Task description: Find every line in the records below that holds the word "dupNamespace", and copy it out.

-- Opening Marker --

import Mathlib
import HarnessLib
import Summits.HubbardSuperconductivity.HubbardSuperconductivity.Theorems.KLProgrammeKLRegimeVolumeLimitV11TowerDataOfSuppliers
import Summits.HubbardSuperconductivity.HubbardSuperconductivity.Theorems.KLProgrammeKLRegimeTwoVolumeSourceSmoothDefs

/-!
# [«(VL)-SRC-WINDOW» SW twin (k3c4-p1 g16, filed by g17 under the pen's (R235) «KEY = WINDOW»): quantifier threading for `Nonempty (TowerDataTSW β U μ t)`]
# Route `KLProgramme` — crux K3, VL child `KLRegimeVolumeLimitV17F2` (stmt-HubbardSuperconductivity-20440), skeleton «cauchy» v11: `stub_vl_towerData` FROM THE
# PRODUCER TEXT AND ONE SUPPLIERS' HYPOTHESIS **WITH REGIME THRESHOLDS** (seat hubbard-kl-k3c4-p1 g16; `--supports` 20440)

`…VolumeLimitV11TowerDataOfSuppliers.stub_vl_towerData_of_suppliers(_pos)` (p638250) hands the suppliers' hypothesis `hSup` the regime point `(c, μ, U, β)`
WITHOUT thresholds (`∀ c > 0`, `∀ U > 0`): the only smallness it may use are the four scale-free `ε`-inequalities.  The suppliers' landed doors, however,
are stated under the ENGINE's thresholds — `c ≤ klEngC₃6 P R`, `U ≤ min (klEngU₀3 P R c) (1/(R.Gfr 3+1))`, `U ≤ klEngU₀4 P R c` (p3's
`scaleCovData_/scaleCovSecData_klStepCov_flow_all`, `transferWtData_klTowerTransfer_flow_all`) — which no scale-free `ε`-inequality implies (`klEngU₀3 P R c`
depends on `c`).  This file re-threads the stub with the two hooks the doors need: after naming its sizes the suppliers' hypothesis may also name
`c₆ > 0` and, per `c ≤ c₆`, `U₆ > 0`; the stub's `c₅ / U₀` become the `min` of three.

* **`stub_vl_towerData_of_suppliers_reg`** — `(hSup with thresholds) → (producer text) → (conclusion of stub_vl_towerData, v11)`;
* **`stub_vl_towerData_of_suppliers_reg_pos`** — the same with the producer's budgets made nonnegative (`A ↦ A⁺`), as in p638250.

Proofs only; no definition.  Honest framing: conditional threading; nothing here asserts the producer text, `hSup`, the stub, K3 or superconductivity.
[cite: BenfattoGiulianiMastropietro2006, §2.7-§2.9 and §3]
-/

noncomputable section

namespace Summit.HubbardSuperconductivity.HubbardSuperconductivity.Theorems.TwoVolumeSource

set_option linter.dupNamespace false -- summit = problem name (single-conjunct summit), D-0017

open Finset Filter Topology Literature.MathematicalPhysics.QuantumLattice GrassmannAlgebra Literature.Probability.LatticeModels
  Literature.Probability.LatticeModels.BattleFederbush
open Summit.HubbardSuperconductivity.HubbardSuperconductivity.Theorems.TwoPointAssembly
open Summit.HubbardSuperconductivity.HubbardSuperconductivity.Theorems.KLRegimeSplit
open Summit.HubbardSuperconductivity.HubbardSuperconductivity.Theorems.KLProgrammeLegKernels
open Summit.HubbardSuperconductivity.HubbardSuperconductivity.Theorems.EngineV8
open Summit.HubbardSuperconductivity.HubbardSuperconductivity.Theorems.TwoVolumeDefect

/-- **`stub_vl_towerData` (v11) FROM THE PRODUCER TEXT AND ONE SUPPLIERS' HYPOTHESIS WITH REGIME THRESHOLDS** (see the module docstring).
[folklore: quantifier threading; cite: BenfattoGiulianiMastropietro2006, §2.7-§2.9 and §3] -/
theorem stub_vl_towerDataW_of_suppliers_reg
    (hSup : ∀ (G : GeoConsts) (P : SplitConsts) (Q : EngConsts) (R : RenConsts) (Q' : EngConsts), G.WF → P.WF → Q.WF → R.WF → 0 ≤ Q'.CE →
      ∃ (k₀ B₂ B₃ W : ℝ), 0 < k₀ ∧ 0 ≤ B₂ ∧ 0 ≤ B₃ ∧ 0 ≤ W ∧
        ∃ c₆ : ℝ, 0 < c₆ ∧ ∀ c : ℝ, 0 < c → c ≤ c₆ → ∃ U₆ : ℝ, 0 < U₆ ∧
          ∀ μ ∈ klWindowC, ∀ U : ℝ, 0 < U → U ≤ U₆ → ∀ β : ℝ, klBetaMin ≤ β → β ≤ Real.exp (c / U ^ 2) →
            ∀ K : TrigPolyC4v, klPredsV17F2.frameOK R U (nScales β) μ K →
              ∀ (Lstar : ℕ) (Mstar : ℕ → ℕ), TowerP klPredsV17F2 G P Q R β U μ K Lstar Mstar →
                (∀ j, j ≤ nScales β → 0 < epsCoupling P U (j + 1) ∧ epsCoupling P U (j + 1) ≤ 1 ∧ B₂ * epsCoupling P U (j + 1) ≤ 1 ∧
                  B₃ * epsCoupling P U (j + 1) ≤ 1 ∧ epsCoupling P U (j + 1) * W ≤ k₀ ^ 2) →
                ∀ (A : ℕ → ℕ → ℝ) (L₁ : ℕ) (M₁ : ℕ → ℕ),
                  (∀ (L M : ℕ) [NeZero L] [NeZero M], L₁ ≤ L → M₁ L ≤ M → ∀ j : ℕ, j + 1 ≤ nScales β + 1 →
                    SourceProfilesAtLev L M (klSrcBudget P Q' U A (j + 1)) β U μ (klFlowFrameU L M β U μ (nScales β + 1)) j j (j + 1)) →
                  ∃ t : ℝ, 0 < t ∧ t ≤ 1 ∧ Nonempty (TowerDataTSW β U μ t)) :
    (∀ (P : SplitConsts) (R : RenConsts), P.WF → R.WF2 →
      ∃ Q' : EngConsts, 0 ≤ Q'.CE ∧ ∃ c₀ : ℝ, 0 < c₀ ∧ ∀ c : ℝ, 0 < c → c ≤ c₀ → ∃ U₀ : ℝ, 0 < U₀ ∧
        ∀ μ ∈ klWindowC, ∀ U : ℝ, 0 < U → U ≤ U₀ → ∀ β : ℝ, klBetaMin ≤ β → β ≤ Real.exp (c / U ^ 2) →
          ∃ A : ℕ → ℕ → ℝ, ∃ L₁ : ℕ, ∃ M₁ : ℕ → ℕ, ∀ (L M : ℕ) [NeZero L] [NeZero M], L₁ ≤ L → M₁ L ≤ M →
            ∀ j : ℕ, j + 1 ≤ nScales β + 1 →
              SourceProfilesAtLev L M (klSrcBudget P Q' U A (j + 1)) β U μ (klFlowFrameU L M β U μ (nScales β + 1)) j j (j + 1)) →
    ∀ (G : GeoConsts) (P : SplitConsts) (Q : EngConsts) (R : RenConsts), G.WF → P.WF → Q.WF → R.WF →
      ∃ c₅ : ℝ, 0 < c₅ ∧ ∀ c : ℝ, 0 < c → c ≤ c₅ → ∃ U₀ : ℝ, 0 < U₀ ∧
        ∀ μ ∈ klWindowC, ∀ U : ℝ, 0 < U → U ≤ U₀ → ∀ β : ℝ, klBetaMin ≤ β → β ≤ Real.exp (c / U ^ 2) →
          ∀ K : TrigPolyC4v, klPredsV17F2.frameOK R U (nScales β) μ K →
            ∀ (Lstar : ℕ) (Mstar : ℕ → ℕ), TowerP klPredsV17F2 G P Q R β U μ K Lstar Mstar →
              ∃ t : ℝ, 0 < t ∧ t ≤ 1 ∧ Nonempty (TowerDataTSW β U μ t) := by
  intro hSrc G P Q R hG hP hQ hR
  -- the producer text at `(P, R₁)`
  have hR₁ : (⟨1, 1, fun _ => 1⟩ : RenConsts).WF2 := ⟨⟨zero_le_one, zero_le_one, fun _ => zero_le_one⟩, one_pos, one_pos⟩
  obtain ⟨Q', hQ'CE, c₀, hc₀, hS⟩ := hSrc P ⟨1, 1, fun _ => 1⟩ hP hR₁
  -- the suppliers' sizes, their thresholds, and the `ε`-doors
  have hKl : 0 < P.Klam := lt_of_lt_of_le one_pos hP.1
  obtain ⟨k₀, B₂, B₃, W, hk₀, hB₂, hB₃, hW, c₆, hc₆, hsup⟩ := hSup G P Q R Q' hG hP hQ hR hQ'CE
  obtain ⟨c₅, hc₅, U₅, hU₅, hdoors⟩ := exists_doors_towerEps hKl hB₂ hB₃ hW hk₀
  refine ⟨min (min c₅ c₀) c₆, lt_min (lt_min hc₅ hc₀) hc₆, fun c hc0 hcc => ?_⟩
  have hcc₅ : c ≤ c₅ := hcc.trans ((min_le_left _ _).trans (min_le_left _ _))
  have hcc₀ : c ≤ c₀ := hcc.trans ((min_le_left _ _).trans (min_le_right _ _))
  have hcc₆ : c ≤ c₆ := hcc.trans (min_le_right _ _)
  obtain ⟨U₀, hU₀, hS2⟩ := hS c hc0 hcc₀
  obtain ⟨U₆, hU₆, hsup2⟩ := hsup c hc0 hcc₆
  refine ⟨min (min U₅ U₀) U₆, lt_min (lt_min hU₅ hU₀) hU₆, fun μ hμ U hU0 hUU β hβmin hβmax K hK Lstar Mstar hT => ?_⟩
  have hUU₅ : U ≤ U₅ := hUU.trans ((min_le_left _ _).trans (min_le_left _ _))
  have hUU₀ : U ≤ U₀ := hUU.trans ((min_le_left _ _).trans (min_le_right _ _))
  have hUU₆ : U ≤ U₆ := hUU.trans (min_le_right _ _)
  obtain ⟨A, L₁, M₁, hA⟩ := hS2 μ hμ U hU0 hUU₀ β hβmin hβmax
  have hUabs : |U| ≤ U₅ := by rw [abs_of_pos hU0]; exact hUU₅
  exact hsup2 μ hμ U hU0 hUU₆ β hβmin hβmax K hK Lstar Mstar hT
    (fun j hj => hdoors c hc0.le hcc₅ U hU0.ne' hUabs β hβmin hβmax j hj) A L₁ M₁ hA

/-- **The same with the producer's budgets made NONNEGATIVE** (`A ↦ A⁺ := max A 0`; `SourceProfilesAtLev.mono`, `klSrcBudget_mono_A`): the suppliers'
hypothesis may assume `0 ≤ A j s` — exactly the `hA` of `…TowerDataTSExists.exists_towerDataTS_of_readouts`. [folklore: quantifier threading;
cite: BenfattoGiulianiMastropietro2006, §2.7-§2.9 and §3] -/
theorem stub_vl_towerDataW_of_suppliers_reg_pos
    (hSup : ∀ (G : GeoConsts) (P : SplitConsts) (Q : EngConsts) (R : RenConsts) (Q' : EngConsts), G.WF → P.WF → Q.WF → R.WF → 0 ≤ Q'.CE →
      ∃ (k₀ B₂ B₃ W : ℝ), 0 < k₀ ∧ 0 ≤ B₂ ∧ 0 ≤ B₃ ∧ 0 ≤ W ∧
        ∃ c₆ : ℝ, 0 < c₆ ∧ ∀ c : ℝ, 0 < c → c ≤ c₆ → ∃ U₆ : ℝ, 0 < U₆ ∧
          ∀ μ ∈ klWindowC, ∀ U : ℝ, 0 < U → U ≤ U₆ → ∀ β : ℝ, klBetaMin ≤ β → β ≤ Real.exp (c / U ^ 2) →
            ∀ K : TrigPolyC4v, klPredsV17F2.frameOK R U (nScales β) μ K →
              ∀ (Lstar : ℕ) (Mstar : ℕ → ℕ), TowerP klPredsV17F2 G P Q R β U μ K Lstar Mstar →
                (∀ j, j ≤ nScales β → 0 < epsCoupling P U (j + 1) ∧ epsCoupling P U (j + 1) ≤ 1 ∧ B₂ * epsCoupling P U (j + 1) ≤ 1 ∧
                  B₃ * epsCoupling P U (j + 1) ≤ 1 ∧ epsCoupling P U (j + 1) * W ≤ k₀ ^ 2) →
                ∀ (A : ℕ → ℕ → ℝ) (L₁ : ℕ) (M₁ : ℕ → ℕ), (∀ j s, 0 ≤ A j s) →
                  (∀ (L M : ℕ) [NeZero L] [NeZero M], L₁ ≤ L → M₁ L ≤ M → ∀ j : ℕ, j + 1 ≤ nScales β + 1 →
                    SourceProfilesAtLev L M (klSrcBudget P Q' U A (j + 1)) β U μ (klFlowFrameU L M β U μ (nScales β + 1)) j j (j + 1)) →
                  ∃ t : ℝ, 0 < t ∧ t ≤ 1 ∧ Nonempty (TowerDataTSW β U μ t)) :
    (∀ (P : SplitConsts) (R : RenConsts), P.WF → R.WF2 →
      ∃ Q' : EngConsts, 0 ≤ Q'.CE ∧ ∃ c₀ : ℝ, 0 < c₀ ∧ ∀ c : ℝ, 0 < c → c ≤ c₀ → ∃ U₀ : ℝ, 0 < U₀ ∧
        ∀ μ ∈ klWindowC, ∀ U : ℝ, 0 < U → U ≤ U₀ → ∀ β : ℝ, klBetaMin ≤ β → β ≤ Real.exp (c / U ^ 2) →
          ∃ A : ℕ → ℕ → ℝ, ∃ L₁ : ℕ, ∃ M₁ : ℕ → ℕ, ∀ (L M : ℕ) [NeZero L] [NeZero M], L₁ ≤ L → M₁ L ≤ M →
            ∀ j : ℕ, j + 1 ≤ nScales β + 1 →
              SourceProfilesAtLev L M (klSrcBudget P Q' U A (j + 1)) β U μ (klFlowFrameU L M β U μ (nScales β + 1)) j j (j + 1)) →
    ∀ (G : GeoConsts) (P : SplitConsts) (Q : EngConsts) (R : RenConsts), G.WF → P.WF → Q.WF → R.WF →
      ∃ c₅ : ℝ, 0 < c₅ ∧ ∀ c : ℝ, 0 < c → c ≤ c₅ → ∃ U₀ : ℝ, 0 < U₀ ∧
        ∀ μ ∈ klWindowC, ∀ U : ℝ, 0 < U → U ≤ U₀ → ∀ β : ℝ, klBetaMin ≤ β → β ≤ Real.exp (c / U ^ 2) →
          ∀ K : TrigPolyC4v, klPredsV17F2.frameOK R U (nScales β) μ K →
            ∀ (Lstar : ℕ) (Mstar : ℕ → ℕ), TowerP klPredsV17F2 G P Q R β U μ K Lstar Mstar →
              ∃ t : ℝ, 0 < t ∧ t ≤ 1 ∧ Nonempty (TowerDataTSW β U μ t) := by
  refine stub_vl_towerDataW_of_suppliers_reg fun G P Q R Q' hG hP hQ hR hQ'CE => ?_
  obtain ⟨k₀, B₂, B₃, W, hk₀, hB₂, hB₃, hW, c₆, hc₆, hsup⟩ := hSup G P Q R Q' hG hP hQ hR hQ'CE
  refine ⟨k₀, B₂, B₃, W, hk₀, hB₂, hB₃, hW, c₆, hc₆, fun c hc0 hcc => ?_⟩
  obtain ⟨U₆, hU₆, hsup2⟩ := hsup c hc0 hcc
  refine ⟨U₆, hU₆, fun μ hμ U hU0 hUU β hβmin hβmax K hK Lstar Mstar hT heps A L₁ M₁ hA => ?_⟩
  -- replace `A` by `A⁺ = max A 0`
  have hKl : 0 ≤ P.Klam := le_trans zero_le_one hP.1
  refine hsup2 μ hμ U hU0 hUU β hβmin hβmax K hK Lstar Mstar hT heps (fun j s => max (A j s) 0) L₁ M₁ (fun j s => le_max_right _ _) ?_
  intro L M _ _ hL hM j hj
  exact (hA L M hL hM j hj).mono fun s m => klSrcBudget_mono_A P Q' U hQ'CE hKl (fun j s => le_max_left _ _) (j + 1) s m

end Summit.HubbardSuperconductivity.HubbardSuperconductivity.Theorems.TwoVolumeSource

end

-- Closing Marker --
-- Opening Marker --

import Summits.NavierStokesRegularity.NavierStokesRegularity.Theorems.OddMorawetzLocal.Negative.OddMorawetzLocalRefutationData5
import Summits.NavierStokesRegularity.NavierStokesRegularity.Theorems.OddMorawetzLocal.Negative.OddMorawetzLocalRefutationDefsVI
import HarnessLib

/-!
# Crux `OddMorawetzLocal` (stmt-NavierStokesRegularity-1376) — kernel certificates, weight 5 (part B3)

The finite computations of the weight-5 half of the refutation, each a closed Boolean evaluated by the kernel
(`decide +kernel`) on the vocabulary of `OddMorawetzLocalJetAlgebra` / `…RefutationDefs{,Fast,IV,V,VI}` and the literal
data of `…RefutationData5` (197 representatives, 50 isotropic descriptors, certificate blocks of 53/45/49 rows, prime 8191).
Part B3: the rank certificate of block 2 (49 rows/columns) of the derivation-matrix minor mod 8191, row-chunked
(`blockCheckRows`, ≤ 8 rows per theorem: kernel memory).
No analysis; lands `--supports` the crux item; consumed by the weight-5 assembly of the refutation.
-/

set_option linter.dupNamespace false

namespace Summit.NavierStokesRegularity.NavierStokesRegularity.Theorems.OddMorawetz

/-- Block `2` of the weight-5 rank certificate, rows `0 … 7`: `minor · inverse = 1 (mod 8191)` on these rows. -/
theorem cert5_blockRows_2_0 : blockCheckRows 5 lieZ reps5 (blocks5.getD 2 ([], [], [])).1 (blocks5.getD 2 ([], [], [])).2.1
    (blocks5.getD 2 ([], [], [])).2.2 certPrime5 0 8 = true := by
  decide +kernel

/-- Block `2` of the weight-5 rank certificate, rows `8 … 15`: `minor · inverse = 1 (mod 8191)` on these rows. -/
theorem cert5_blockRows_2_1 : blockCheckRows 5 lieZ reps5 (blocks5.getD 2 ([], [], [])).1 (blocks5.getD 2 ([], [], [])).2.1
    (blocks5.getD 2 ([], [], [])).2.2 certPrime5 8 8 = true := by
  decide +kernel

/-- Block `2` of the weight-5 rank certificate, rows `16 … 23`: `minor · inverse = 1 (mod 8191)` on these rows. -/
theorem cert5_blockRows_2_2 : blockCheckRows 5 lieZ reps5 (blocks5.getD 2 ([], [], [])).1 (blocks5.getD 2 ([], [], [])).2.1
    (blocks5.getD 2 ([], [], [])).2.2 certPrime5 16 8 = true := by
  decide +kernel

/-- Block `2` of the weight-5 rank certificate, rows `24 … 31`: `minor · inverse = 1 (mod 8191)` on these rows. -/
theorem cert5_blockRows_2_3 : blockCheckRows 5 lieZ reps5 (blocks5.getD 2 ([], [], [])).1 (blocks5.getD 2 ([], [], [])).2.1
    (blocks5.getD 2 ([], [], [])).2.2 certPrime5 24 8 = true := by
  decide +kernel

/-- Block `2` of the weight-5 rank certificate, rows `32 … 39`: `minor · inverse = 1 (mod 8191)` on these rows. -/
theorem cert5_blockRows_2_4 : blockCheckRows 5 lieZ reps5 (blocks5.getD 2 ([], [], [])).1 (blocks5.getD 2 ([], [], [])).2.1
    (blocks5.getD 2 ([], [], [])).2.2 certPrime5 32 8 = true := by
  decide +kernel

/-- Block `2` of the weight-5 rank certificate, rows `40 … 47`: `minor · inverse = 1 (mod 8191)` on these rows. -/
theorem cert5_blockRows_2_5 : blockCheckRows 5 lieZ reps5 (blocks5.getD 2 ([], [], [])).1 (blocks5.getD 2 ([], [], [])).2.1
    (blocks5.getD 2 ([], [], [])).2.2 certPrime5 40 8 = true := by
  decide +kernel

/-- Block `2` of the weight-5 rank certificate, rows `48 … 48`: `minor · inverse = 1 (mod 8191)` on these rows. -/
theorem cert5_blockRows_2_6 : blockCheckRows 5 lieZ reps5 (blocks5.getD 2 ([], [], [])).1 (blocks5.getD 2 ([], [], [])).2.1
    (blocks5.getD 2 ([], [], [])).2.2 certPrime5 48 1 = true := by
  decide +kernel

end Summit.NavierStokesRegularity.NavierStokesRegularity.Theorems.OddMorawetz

-- Closing Marker --

Response area:
set_option linter.dupNamespace false -- summit = problem name (single-conjunct summit), D-0017
set_option linter.dupNamespace false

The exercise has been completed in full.